┌─ Data to process

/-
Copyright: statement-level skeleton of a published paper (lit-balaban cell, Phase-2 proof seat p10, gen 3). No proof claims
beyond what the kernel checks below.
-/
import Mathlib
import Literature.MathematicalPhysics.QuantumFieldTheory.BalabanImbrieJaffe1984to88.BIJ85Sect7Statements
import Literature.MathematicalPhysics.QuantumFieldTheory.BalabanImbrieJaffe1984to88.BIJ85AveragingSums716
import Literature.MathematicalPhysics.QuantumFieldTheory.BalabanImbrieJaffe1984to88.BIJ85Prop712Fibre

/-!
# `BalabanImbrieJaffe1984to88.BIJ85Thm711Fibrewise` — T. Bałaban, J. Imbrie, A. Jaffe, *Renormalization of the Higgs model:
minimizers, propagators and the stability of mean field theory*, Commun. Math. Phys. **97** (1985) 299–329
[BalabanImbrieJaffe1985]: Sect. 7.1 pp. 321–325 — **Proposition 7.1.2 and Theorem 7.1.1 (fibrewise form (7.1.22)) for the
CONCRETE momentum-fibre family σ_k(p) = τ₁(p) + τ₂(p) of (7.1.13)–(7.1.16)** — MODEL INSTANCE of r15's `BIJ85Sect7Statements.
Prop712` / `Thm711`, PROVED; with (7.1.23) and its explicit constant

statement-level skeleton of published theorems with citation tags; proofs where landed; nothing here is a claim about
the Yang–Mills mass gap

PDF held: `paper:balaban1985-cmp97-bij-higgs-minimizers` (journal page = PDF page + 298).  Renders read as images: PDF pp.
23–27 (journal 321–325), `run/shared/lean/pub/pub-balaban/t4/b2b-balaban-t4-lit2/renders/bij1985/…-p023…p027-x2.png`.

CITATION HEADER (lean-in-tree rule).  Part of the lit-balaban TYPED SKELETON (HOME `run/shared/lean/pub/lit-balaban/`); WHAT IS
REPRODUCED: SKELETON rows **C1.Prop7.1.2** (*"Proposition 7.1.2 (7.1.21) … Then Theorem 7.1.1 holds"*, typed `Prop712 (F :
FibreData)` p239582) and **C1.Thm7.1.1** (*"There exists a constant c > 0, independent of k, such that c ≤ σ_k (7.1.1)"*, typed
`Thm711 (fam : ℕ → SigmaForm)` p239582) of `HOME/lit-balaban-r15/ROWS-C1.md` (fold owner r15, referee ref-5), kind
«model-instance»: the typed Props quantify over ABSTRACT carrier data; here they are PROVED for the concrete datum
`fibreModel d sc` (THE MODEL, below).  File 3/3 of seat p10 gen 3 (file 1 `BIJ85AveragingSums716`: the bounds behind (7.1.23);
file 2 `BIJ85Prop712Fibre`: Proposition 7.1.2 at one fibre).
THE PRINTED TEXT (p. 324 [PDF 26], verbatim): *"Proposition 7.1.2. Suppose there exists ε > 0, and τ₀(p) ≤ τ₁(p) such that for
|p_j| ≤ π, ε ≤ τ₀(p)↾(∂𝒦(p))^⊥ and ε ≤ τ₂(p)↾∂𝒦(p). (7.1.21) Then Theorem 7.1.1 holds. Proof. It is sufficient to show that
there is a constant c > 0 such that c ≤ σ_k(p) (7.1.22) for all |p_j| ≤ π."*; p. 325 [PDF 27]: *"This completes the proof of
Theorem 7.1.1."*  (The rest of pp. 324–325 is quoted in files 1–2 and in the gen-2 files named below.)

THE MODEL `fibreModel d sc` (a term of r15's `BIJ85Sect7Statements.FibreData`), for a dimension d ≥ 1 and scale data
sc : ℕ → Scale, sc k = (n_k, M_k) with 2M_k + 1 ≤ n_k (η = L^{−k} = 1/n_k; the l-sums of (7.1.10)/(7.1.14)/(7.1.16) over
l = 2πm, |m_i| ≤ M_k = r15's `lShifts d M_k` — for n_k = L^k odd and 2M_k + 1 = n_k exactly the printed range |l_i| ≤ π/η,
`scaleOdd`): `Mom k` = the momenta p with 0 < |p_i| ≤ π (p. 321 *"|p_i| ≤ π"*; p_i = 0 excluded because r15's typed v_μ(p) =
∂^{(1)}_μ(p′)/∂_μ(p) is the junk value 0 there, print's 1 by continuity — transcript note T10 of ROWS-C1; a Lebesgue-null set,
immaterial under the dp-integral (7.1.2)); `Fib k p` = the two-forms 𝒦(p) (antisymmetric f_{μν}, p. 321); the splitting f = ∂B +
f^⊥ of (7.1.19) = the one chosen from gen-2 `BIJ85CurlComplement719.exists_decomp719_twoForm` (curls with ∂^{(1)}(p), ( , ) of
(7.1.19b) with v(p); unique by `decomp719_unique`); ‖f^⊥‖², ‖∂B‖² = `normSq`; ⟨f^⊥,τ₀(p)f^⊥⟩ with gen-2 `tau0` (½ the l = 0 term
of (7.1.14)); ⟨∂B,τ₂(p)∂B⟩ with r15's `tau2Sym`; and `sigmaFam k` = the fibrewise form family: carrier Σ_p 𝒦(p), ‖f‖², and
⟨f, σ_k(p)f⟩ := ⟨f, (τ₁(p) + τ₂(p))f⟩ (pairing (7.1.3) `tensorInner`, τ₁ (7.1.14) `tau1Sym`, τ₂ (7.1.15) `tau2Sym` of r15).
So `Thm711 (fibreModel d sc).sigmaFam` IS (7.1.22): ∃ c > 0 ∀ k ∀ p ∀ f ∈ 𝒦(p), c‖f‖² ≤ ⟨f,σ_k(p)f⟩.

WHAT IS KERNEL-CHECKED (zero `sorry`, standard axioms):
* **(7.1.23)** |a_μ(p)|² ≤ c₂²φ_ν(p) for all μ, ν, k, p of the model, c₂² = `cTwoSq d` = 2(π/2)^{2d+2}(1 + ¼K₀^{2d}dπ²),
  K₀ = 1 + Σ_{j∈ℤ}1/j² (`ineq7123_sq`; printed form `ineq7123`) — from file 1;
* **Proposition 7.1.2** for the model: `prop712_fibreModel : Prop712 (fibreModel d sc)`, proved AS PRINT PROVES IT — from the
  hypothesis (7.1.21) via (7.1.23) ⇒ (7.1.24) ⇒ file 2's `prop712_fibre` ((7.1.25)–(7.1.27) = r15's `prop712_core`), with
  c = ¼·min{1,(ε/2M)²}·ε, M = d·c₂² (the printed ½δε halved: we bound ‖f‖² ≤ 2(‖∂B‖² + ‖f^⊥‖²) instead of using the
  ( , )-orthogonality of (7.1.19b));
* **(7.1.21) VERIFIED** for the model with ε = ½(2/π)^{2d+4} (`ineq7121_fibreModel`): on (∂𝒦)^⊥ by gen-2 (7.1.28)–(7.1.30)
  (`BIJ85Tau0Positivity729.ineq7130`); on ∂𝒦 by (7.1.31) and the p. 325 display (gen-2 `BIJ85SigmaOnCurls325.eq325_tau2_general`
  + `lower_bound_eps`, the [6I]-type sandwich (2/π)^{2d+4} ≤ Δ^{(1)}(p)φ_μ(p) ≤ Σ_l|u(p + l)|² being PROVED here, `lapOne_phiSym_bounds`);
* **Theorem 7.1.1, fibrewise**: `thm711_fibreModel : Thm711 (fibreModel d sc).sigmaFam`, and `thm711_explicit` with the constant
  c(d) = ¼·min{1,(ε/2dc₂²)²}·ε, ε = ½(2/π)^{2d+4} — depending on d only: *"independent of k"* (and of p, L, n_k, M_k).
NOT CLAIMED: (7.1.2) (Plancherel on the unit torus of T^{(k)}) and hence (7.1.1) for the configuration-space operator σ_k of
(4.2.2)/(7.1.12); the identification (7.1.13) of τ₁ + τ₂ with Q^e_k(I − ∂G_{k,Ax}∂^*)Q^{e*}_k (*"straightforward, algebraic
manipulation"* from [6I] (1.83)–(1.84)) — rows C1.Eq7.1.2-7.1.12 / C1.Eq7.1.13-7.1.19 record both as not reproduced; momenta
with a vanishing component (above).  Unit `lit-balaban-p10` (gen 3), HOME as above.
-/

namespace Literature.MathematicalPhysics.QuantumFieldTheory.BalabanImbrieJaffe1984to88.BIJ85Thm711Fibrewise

└─
┌─ Data to process

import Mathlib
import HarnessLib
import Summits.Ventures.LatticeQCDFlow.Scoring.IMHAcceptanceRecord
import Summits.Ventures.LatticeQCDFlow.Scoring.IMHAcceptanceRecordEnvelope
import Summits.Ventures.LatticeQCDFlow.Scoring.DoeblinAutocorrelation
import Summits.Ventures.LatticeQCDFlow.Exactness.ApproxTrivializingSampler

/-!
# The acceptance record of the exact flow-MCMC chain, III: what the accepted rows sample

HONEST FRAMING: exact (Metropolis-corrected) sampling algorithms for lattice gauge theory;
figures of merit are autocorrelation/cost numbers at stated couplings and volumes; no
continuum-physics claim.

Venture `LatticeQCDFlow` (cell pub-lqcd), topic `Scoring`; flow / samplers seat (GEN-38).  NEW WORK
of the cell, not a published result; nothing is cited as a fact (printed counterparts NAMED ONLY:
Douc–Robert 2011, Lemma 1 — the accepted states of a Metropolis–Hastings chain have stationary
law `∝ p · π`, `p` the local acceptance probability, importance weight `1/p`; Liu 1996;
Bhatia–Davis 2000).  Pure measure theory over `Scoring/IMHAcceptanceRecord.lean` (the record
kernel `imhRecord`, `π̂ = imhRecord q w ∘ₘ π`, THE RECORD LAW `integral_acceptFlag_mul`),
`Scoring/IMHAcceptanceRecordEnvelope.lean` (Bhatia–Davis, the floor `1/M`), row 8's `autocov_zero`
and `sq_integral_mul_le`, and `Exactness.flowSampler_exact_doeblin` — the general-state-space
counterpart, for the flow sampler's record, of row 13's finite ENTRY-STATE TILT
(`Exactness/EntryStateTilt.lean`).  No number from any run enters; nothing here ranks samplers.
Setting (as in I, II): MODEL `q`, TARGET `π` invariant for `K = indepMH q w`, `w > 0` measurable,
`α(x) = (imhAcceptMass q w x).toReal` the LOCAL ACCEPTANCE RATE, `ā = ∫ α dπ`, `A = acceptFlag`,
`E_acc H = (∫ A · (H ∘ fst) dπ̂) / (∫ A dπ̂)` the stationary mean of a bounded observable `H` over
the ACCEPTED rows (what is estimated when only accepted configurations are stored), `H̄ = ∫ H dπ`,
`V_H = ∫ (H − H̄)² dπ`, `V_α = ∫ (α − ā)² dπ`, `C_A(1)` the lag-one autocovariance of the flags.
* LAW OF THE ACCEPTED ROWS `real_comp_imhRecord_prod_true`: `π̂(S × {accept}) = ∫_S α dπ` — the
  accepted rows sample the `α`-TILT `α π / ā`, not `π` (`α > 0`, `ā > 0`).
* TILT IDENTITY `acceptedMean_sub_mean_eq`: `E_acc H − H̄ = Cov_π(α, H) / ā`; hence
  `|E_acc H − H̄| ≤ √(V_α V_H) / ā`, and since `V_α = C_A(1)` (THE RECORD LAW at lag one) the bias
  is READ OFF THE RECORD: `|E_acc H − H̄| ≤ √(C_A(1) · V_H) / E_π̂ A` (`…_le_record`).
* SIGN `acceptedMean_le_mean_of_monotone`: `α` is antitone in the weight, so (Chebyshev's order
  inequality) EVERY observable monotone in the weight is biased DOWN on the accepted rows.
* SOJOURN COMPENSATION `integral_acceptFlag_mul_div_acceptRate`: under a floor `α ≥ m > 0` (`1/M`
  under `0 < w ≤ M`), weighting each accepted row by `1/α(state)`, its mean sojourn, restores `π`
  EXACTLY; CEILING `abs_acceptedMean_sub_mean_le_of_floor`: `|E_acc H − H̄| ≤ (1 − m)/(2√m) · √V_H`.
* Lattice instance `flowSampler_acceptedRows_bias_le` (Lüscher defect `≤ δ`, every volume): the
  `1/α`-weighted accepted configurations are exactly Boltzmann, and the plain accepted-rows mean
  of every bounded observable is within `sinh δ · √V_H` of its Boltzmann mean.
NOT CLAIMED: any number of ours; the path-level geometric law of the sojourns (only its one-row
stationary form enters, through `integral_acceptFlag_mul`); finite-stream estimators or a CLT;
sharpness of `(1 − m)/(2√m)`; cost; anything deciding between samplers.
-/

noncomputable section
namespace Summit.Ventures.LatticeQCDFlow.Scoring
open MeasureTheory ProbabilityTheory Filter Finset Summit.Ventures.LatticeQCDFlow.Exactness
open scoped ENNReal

└─
┌─ Data to process

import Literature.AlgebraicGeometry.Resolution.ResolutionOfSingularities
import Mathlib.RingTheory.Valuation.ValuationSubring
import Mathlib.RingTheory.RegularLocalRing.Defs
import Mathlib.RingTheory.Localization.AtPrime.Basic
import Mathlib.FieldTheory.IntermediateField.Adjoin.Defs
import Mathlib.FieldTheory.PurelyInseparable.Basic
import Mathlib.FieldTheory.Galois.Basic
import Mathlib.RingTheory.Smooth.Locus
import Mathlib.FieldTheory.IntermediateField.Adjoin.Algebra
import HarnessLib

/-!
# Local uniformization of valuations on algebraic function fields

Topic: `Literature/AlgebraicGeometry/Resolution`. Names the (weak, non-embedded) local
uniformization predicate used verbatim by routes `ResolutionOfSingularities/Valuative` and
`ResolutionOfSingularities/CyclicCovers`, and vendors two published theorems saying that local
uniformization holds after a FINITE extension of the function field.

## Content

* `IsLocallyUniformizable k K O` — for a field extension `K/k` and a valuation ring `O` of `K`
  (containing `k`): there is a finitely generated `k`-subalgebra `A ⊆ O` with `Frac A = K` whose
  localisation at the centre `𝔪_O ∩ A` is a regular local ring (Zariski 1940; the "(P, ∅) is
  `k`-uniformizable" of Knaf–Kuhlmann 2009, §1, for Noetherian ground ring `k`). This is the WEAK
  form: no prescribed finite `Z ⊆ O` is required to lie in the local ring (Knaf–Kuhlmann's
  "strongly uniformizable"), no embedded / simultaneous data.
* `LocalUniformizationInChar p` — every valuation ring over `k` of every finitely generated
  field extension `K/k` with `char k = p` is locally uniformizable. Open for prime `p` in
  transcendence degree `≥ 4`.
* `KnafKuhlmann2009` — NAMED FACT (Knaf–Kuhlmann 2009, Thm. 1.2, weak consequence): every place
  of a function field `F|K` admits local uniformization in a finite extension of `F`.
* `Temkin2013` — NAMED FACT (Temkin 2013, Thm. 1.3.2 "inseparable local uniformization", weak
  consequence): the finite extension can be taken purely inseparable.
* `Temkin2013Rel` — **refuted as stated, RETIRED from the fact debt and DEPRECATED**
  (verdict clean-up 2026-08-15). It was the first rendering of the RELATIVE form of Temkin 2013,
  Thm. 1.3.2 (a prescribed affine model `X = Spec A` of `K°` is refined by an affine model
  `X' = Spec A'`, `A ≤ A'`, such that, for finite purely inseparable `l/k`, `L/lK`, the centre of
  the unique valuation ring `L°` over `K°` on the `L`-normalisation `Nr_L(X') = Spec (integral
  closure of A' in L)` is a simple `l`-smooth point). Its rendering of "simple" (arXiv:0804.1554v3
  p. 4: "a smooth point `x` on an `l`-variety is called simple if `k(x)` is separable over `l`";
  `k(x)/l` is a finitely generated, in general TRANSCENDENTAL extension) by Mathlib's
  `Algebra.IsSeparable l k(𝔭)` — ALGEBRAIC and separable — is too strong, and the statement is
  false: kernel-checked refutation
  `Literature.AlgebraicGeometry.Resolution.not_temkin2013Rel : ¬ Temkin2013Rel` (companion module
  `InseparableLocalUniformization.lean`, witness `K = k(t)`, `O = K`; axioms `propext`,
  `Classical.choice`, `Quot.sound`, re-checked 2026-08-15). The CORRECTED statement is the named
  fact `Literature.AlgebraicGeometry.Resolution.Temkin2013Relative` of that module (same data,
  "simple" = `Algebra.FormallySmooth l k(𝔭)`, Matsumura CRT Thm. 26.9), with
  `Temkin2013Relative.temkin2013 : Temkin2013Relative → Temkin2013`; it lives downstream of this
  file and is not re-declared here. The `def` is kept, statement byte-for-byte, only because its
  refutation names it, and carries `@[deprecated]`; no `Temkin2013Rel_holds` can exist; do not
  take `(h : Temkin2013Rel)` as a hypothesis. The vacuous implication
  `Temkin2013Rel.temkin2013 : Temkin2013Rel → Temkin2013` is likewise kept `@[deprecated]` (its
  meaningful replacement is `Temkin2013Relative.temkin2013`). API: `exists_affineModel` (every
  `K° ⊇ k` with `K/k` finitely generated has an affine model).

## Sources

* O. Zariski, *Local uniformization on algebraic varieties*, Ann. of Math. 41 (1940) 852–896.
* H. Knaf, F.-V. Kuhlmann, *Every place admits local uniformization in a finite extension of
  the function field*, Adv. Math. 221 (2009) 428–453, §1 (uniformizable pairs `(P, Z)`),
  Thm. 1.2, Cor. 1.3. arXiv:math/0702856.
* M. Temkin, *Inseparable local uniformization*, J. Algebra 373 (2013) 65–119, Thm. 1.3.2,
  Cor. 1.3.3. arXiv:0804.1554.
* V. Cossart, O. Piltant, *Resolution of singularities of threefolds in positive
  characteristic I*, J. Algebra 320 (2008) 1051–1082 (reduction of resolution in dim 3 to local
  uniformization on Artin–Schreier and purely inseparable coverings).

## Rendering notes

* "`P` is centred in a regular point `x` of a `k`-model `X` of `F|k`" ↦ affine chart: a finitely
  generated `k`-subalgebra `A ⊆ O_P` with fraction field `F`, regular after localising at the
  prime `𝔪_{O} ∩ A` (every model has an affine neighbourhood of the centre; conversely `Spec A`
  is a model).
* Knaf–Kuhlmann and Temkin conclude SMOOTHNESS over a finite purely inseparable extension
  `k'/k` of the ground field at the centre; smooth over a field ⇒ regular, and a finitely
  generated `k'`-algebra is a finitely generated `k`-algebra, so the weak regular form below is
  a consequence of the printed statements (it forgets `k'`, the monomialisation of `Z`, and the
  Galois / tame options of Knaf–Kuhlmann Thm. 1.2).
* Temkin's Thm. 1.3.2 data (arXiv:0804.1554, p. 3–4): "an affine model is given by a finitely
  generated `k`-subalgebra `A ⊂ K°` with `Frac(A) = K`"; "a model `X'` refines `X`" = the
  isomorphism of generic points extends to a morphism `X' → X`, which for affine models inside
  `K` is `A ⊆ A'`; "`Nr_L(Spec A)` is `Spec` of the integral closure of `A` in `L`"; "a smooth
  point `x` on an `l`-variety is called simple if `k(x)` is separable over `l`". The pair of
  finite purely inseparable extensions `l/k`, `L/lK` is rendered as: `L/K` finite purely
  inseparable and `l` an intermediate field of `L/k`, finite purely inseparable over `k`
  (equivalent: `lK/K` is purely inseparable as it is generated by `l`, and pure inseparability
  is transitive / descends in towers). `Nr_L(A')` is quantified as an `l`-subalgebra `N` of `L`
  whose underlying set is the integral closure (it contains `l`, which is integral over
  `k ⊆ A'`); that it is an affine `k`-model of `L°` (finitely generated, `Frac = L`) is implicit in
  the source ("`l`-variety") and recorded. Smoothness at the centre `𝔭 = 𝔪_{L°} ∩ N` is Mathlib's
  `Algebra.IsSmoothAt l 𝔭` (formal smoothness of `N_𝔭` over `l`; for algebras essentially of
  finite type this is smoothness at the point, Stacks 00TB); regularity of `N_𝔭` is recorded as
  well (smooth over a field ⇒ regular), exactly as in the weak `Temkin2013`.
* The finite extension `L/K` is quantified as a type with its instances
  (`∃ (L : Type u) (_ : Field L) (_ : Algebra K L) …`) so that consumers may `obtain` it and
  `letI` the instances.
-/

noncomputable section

└─

What is being asked | Could you repeat exactly the lines above from the line with "under a floor" up to and including the line with "plain accepted-rows mean", and only those?

Reply to the task |
* SOJOURN COMPENSATION `integral_acceptFlag_mul_div_acceptRate`: under a floor `α ≥ m > 0` (`1/M`
  under `0 < w ≤ M`), weighting each accepted row by `1/α(state)`, its mean sojourn, restores `π`
  EXACTLY; CEILING `abs_acceptedMean_sub_mean_le_of_floor`: `|E_acc H − H̄| ≤ (1 − m)/(2√m) · √V_H`.
* Lattice instance `flowSampler_acceptedRows_bias_le` (Lüscher defect `≤ δ`, every volume): the
  `1/α`-weighted accepted configurations are exactly Boltzmann, and the plain accepted-rows mean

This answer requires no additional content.